**What you are asked to do**.
Retype the entries below exactly, but begin at the line containing "Λ'‖ ≤ Real.exp" and end at the last line.

**Exercise input**.
/-- Telescoping one-polymer lower ratio bounds (cf. `norm_polymerPartitionFunction_sdiff_div_le_of_forall`).
[folklore] -/
theorem LEnorm_polymerPartitionFunction_sdiff_div_le_of_forall {w : P → ℂ} {x : P → ℝ} {T : Finset P}
    (h : ∀ T' ⊆ T, ∀ γ ∈ T', polymerPartitionFunction inc w T' ≠ 0 ∧
      Real.exp (-x γ) ≤ ‖polymerPartitionFunction inc w (T'.erase γ) / polymerPartitionFunction inc w T'‖)
    {D : Finset P} (hD : D ⊆ T) :
    Real.exp (-∑ γ ∈ D, x γ) ≤ ‖polymerPartitionFunction inc w (T \ D) / polymerPartitionFunction inc w T‖ := by
  have hZ : ∀ T' ⊆ T, polymerPartitionFunction inc w T' ≠ 0 := fun T' hT' => by
    rcases T'.eq_empty_or_nonempty with rfl | ⟨γ, hγ⟩
    · rw [polymerPartitionFunction_empty]; exact one_ne_zero
    · exact (h T' hT' γ hγ).1
  induction D using Finset.induction_on with
  | empty => simp [div_self (hZ T Finset.Subset.rfl)]
  | insert γ D hγD ih =>
    have hγT : γ ∈ T := hD (Finset.mem_insert_self γ D)
    have hDT : D ⊆ T := (Finset.subset_insert γ D).trans hD
    have hγTD : γ ∈ T \ D := Finset.mem_sdiff.2 ⟨hγT, hγD⟩
    rw [Finset.sdiff_insert, Finset.sum_insert hγD, neg_add, Real.exp_add]
    have hsplit : polymerPartitionFunction inc w ((T \ D).erase γ) / polymerPartitionFunction inc w T =
        polymerPartitionFunction inc w ((T \ D).erase γ) / polymerPartitionFunction inc w (T \ D) *
          (polymerPartitionFunction inc w (T \ D) / polymerPartitionFunction inc w T) := by
      rw [div_mul_div_cancel₀ (hZ _ Finset.sdiff_subset)]
    rw [hsplit, norm_mul]
    exact mul_le_mul ((h _ Finset.sdiff_subset γ hγTD).2) (ih hDT) (Real.exp_nonneg _)
      (norm_nonneg _)

/-- **Zero-freeness under the Kotecký–Preiss condition** ([KP86, Theorem, first assertion]):
`Z(Λ'; w) ≠ 0` for every sub-volume `Λ'` of a KP volume. [cite: KoteckyPreiss1986, Theorem p. 492 (zero-freeness)] -/
theorem polymerPartitionFunction_ne_zero_of_kp [Std.Refl inc] [Std.Symm inc] {w : P → ℂ} {a : P → ℝ} {Λ Λ' : Finset P}
    (hKP : IsKPVolume inc w a Λ) (hΛ' : Λ' ⊆ Λ) : polymerPartitionFunction inc w Λ' ≠ 0 :=
  (polymerPartitionFunction_kp_bounds hKP Λ' hΛ').1

/-- Removing a set `D` of polymers from a KP volume changes the partition function by a
factor of norm at most `exp (∑_{γ ∈ D} ‖w γ‖ e^{a γ})` (telescoped [KP86]-type ratio bound;
cf. Friedli–Velenik (5.29)). [folklore] -/
theorem norm_polymerPartitionFunction_sdiff_div_le_of_kp [Std.Refl inc] [Std.Symm inc] {w : P → ℂ} {a : P → ℝ} {Λ Λ' D : Finset P}
    (hKP : IsKPVolume inc w a Λ) (hΛ' : Λ' ⊆ Λ) (hD : D ⊆ Λ') :
    ‖polymerPartitionFunction inc w (Λ' \ D) / polymerPartitionFunction inc w Λ'‖ ≤ Real.exp (∑ γ ∈ D, kpTerm w a γ) :=
  norm_polymerPartitionFunction_sdiff_div_le_of_forall (fun T' hT' γ hγ =>
    have r := polymerPartitionFunction_kp_bounds hKP T' (hT'.trans hΛ')
    ⟨r.1, (r.2 γ hγ).1⟩) hD

/-- Removing a set `D` of polymers from a KP volume changes the partition function by a
factor of norm at least `exp (-∑_{γ ∈ D} ‖w γ‖ e^{a γ})`. [folklore] -/
theorem le_norm_polymerPartitionFunction_sdiff_div_of_kp [Std.Refl inc] [Std.Symm inc] {w : P → ℂ} {a : P → ℝ} {Λ Λ' D : Finset P}
    (hKP : IsKPVolume inc w a Λ) (hΛ' : Λ' ⊆ Λ) (hD : D ⊆ Λ') :
    Real.exp (-∑ γ ∈ D, kpTerm w a γ) ≤ ‖polymerPartitionFunction inc w (Λ' \ D) / polymerPartitionFunction inc w Λ'‖ :=
  LEnorm_polymerPartitionFunction_sdiff_div_le_of_forall (fun T' hT' γ hγ =>
    have r := polymerPartitionFunction_kp_bounds hKP T' (hT'.trans hΛ')
    ⟨r.1, (r.2 γ hγ).2.1⟩) hD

**Exercise answer**.
    ‖polymerPartitionFunction inc w (Λ' \ D) / polymerPartitionFunction inc w Λ'‖ ≤ Real.exp (∑ γ ∈ D, kpTerm w a γ) :=
  norm_polymerPartitionFunction_sdiff_div_le_of_forall (fun T' hT' γ hγ =>
    have r := polymerPartitionFunction_kp_bounds hKP T' (hT'.trans hΛ')
    ⟨r.1, (r.2 γ hγ).1⟩) hD

/-- Removing a set `D` of polymers from a KP volume changes the partition function by a
factor of norm at least `exp (-∑_{γ ∈ D} ‖w γ‖ e^{a γ})`. [folklore] -/
theorem le_norm_polymerPartitionFunction_sdiff_div_of_kp [Std.Refl inc] [Std.Symm inc] {w : P → ℂ} {a : P → ℝ} {Λ Λ' D : Finset P}
    (hKP : IsKPVolume inc w a Λ) (hΛ' : Λ' ⊆ Λ) (hD : D ⊆ Λ') :
    Real.exp (-∑ γ ∈ D, kpTerm w a γ) ≤ ‖polymerPartitionFunction inc w (Λ' \ D) / polymerPartitionFunction inc w Λ'‖ :=
  LEnorm_polymerPartitionFunction_sdiff_div_le_of_forall (fun T' hT' γ hγ =>
    have r := polymerPartitionFunction_kp_bounds hKP T' (hT'.trans hΛ')
    ⟨r.1, (r.2 γ hγ).2.1⟩) hD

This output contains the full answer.